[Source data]

>>>

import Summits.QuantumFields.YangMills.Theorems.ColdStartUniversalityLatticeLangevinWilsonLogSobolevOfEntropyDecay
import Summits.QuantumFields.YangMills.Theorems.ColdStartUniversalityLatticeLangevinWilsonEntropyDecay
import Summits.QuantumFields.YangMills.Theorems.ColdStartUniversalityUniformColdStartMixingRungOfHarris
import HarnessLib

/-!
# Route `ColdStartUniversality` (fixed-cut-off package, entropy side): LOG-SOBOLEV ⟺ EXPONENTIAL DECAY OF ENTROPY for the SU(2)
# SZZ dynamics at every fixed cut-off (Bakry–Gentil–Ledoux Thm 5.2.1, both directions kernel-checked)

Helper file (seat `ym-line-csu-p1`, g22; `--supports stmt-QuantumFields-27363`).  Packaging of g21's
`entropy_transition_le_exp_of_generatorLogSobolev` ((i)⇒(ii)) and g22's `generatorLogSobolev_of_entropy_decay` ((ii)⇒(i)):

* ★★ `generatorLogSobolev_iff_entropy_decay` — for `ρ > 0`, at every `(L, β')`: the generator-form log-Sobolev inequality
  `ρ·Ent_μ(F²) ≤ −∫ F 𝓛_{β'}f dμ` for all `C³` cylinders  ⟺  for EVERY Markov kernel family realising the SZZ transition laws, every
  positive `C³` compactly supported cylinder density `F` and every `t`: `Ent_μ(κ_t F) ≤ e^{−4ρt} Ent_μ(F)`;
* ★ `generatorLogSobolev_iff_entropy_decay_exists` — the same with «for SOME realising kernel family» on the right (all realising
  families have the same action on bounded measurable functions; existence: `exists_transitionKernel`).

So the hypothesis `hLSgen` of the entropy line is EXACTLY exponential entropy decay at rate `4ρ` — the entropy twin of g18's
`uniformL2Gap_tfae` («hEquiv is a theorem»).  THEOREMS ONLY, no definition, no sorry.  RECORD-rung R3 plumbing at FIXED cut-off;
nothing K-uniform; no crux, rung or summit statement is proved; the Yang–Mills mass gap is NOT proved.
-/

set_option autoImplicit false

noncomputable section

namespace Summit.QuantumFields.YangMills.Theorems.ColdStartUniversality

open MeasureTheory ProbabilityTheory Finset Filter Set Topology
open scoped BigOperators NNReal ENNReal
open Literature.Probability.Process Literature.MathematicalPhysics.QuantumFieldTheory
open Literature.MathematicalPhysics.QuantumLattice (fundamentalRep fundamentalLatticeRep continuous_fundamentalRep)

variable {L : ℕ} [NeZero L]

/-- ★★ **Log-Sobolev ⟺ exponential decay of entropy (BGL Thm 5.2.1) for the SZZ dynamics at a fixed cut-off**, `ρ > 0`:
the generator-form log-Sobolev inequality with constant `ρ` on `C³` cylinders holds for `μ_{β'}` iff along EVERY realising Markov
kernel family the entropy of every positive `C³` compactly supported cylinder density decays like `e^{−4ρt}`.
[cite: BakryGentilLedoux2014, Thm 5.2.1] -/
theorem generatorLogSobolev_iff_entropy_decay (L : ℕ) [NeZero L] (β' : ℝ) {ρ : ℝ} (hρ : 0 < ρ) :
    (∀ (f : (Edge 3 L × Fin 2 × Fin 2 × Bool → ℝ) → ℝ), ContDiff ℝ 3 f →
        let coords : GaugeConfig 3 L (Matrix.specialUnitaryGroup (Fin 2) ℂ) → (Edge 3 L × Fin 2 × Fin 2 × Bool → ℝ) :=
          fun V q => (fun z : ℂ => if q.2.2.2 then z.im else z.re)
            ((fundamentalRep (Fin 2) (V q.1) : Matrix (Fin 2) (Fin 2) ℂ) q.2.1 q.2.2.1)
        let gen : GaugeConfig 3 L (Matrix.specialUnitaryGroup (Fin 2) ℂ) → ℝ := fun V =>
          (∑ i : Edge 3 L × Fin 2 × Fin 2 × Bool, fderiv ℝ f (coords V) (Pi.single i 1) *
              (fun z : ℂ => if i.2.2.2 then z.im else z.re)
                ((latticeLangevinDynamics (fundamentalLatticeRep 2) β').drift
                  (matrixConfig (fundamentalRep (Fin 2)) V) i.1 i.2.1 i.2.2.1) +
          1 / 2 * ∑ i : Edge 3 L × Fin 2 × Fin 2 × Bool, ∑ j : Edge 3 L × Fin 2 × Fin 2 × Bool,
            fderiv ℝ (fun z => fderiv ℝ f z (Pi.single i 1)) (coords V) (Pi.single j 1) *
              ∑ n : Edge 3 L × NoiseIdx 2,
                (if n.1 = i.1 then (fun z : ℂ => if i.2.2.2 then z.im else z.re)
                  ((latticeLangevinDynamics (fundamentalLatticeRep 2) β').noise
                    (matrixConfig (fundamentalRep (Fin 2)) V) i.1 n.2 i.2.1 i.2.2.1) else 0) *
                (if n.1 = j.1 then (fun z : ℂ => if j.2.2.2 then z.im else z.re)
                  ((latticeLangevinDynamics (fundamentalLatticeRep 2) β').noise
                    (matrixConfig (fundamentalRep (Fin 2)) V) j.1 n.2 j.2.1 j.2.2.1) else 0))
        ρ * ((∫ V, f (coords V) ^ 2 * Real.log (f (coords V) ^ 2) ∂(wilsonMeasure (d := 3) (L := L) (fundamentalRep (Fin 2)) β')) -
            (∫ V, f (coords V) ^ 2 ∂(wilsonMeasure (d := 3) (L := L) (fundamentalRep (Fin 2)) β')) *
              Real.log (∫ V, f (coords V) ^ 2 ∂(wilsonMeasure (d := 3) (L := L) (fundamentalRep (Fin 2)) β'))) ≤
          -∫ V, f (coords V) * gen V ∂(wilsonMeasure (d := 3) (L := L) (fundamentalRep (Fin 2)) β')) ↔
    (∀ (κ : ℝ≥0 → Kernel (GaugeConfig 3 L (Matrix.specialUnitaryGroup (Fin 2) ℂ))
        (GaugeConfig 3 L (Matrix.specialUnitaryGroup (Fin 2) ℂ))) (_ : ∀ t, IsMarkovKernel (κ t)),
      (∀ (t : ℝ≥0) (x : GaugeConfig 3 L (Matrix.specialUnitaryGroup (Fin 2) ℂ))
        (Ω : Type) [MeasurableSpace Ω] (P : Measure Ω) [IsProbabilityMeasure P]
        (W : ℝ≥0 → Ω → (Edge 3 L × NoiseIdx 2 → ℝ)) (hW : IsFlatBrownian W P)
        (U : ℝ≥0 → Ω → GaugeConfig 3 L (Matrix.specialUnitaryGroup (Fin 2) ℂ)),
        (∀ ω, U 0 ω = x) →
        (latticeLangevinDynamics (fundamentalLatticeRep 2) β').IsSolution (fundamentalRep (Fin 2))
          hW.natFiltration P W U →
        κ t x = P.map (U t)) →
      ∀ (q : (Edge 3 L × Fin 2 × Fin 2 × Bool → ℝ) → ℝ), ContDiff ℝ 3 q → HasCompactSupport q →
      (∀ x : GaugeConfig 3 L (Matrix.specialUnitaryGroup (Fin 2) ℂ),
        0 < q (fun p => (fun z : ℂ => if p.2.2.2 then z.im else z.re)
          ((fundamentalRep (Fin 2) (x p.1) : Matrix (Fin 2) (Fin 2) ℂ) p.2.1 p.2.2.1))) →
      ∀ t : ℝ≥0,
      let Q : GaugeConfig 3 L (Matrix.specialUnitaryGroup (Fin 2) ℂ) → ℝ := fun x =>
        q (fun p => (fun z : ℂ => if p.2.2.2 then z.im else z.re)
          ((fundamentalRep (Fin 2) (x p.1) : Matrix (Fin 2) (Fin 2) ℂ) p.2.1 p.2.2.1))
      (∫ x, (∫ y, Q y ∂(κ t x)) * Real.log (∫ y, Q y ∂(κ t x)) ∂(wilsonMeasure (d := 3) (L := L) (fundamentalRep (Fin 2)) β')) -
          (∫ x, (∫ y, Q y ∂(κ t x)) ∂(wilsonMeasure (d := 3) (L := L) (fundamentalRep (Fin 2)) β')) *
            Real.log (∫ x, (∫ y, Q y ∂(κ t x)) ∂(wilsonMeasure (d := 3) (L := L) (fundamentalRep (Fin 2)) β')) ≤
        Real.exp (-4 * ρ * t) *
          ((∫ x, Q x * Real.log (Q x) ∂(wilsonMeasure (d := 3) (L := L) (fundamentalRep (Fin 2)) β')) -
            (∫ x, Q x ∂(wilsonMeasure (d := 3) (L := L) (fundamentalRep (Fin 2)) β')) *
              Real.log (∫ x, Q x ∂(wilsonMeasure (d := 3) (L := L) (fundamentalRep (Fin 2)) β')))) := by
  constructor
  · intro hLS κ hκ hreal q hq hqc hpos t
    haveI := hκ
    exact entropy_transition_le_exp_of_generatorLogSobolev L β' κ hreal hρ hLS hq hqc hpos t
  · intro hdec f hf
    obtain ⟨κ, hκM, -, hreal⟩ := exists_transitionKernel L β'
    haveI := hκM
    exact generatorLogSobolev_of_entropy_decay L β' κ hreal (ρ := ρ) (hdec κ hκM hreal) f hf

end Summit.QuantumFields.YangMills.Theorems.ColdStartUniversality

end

<<<
>>>

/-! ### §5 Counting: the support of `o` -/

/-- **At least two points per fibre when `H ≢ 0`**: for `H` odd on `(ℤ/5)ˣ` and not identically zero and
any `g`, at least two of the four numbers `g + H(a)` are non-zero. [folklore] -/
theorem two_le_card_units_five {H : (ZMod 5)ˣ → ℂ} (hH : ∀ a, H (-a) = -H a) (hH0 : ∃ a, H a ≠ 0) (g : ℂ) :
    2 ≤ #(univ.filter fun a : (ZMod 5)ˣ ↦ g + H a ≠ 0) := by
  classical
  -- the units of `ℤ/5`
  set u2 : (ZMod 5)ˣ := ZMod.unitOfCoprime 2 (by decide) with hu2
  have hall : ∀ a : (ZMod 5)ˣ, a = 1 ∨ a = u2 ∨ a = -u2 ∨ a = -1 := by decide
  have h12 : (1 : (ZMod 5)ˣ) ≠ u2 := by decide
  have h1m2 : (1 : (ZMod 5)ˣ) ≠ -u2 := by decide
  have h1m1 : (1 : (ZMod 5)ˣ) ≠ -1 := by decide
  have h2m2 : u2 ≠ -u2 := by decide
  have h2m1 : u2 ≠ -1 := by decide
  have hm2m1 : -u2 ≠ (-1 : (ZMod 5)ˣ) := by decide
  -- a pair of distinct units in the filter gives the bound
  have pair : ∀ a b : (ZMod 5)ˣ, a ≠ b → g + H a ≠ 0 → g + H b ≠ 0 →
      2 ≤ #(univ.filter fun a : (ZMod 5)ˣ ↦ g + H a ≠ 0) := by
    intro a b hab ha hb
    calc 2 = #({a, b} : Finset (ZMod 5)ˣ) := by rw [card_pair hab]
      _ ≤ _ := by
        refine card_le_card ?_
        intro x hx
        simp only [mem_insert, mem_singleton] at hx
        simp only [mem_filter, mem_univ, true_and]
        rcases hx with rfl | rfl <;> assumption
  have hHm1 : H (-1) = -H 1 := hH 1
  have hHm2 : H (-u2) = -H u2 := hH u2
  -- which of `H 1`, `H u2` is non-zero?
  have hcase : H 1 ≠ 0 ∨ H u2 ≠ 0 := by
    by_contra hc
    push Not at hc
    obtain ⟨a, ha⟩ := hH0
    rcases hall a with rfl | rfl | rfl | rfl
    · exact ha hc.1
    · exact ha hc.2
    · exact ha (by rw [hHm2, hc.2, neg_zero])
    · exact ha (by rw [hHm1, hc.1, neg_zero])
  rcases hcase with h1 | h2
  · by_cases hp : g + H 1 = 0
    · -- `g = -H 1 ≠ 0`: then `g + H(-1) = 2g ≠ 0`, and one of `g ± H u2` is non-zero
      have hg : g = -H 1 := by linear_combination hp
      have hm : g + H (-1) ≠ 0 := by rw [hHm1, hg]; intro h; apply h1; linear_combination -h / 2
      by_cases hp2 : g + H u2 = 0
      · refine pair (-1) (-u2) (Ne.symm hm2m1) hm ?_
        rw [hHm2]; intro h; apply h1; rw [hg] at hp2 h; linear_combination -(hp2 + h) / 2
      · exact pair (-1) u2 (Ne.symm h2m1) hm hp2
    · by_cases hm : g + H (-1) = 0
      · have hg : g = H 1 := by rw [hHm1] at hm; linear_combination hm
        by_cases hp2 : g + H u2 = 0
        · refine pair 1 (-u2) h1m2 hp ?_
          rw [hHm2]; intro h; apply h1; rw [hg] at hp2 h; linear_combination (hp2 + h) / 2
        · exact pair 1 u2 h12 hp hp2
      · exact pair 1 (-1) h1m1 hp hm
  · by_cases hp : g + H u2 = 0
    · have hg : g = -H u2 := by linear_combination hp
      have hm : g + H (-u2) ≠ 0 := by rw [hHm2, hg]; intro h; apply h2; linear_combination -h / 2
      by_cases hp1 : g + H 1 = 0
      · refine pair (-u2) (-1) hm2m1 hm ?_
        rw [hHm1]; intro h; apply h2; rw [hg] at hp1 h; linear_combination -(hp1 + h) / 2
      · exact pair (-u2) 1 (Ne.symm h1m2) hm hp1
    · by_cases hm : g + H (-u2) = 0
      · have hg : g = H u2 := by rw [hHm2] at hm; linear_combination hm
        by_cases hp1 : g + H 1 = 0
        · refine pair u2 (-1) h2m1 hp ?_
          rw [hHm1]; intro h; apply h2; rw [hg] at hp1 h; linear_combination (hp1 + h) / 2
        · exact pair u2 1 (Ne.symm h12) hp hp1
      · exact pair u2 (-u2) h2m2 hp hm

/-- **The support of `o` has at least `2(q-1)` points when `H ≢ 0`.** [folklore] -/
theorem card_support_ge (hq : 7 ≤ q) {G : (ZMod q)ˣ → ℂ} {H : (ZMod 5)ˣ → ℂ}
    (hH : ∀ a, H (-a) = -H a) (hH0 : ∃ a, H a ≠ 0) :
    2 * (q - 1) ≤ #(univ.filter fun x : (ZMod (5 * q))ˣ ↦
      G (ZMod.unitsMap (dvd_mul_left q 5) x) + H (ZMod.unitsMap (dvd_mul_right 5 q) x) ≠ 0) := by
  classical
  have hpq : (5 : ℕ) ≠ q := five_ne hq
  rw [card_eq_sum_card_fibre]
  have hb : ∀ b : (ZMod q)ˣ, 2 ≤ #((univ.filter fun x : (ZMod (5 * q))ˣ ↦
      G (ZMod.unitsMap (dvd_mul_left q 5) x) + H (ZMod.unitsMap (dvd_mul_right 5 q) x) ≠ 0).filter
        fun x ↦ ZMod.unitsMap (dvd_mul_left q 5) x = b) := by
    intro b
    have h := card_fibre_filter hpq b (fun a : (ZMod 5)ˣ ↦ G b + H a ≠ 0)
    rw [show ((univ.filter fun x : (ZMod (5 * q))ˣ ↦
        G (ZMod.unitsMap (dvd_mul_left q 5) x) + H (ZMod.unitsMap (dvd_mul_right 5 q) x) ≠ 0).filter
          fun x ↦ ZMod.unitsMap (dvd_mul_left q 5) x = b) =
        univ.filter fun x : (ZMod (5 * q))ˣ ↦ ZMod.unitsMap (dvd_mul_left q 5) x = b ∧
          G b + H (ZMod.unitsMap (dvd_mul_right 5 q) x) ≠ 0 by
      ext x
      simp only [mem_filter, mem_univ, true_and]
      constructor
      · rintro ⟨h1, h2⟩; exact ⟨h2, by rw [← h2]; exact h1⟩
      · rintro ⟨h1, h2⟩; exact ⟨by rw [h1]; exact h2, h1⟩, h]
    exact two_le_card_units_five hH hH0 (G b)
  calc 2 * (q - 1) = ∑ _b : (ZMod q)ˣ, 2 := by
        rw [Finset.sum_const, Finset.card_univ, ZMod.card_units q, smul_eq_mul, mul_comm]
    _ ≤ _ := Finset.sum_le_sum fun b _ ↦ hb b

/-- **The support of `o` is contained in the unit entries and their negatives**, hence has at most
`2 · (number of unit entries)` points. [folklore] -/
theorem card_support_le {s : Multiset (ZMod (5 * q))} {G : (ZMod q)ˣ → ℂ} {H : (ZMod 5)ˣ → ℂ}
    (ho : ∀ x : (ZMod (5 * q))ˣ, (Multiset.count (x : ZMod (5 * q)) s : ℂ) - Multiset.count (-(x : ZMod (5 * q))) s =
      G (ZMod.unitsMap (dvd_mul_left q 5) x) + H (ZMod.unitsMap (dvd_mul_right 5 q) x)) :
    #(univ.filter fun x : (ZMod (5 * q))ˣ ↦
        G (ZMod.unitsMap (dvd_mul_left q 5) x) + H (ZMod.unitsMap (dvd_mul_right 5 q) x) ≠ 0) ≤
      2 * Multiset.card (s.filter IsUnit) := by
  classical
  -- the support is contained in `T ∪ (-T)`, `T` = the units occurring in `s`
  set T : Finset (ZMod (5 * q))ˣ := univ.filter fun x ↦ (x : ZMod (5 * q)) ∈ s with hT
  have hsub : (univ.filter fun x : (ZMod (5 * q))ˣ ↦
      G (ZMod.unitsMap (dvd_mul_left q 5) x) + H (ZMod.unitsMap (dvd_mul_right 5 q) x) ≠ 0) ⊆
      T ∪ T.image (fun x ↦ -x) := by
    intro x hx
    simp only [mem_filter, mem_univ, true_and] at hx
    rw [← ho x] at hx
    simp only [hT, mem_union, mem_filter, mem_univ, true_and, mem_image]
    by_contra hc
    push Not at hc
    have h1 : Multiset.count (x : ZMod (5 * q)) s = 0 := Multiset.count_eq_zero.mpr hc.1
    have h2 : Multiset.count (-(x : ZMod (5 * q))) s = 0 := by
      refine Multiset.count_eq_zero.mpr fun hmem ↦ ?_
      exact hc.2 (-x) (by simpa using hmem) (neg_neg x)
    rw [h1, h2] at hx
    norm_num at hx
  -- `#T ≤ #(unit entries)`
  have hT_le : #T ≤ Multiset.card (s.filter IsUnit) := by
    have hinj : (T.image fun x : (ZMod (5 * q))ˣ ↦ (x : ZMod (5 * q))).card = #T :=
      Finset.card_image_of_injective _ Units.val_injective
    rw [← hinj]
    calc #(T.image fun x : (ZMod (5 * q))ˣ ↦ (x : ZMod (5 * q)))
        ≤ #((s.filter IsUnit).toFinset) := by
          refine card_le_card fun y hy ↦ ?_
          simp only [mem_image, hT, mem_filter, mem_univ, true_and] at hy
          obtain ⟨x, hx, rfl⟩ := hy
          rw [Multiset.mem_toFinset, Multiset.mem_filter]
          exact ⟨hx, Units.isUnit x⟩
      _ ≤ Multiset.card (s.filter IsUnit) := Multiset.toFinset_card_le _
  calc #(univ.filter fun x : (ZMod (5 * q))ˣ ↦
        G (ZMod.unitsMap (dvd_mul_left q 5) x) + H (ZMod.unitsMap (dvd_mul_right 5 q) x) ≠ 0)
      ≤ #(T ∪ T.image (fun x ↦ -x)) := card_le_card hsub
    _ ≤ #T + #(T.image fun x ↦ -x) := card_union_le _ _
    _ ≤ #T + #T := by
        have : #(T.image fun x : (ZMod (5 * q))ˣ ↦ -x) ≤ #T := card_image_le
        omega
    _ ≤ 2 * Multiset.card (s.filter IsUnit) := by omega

<<<

What the exercise asks: Which lines in the data above contain "hall"? Show each one.

Written solution:
  have hall : ∀ a : (ZMod 5)ˣ, a = 1 ∨ a = u2 ∨ a = -u2 ∨ a = -1 := by decide
    rcases hall a with rfl | rfl | rfl | rfl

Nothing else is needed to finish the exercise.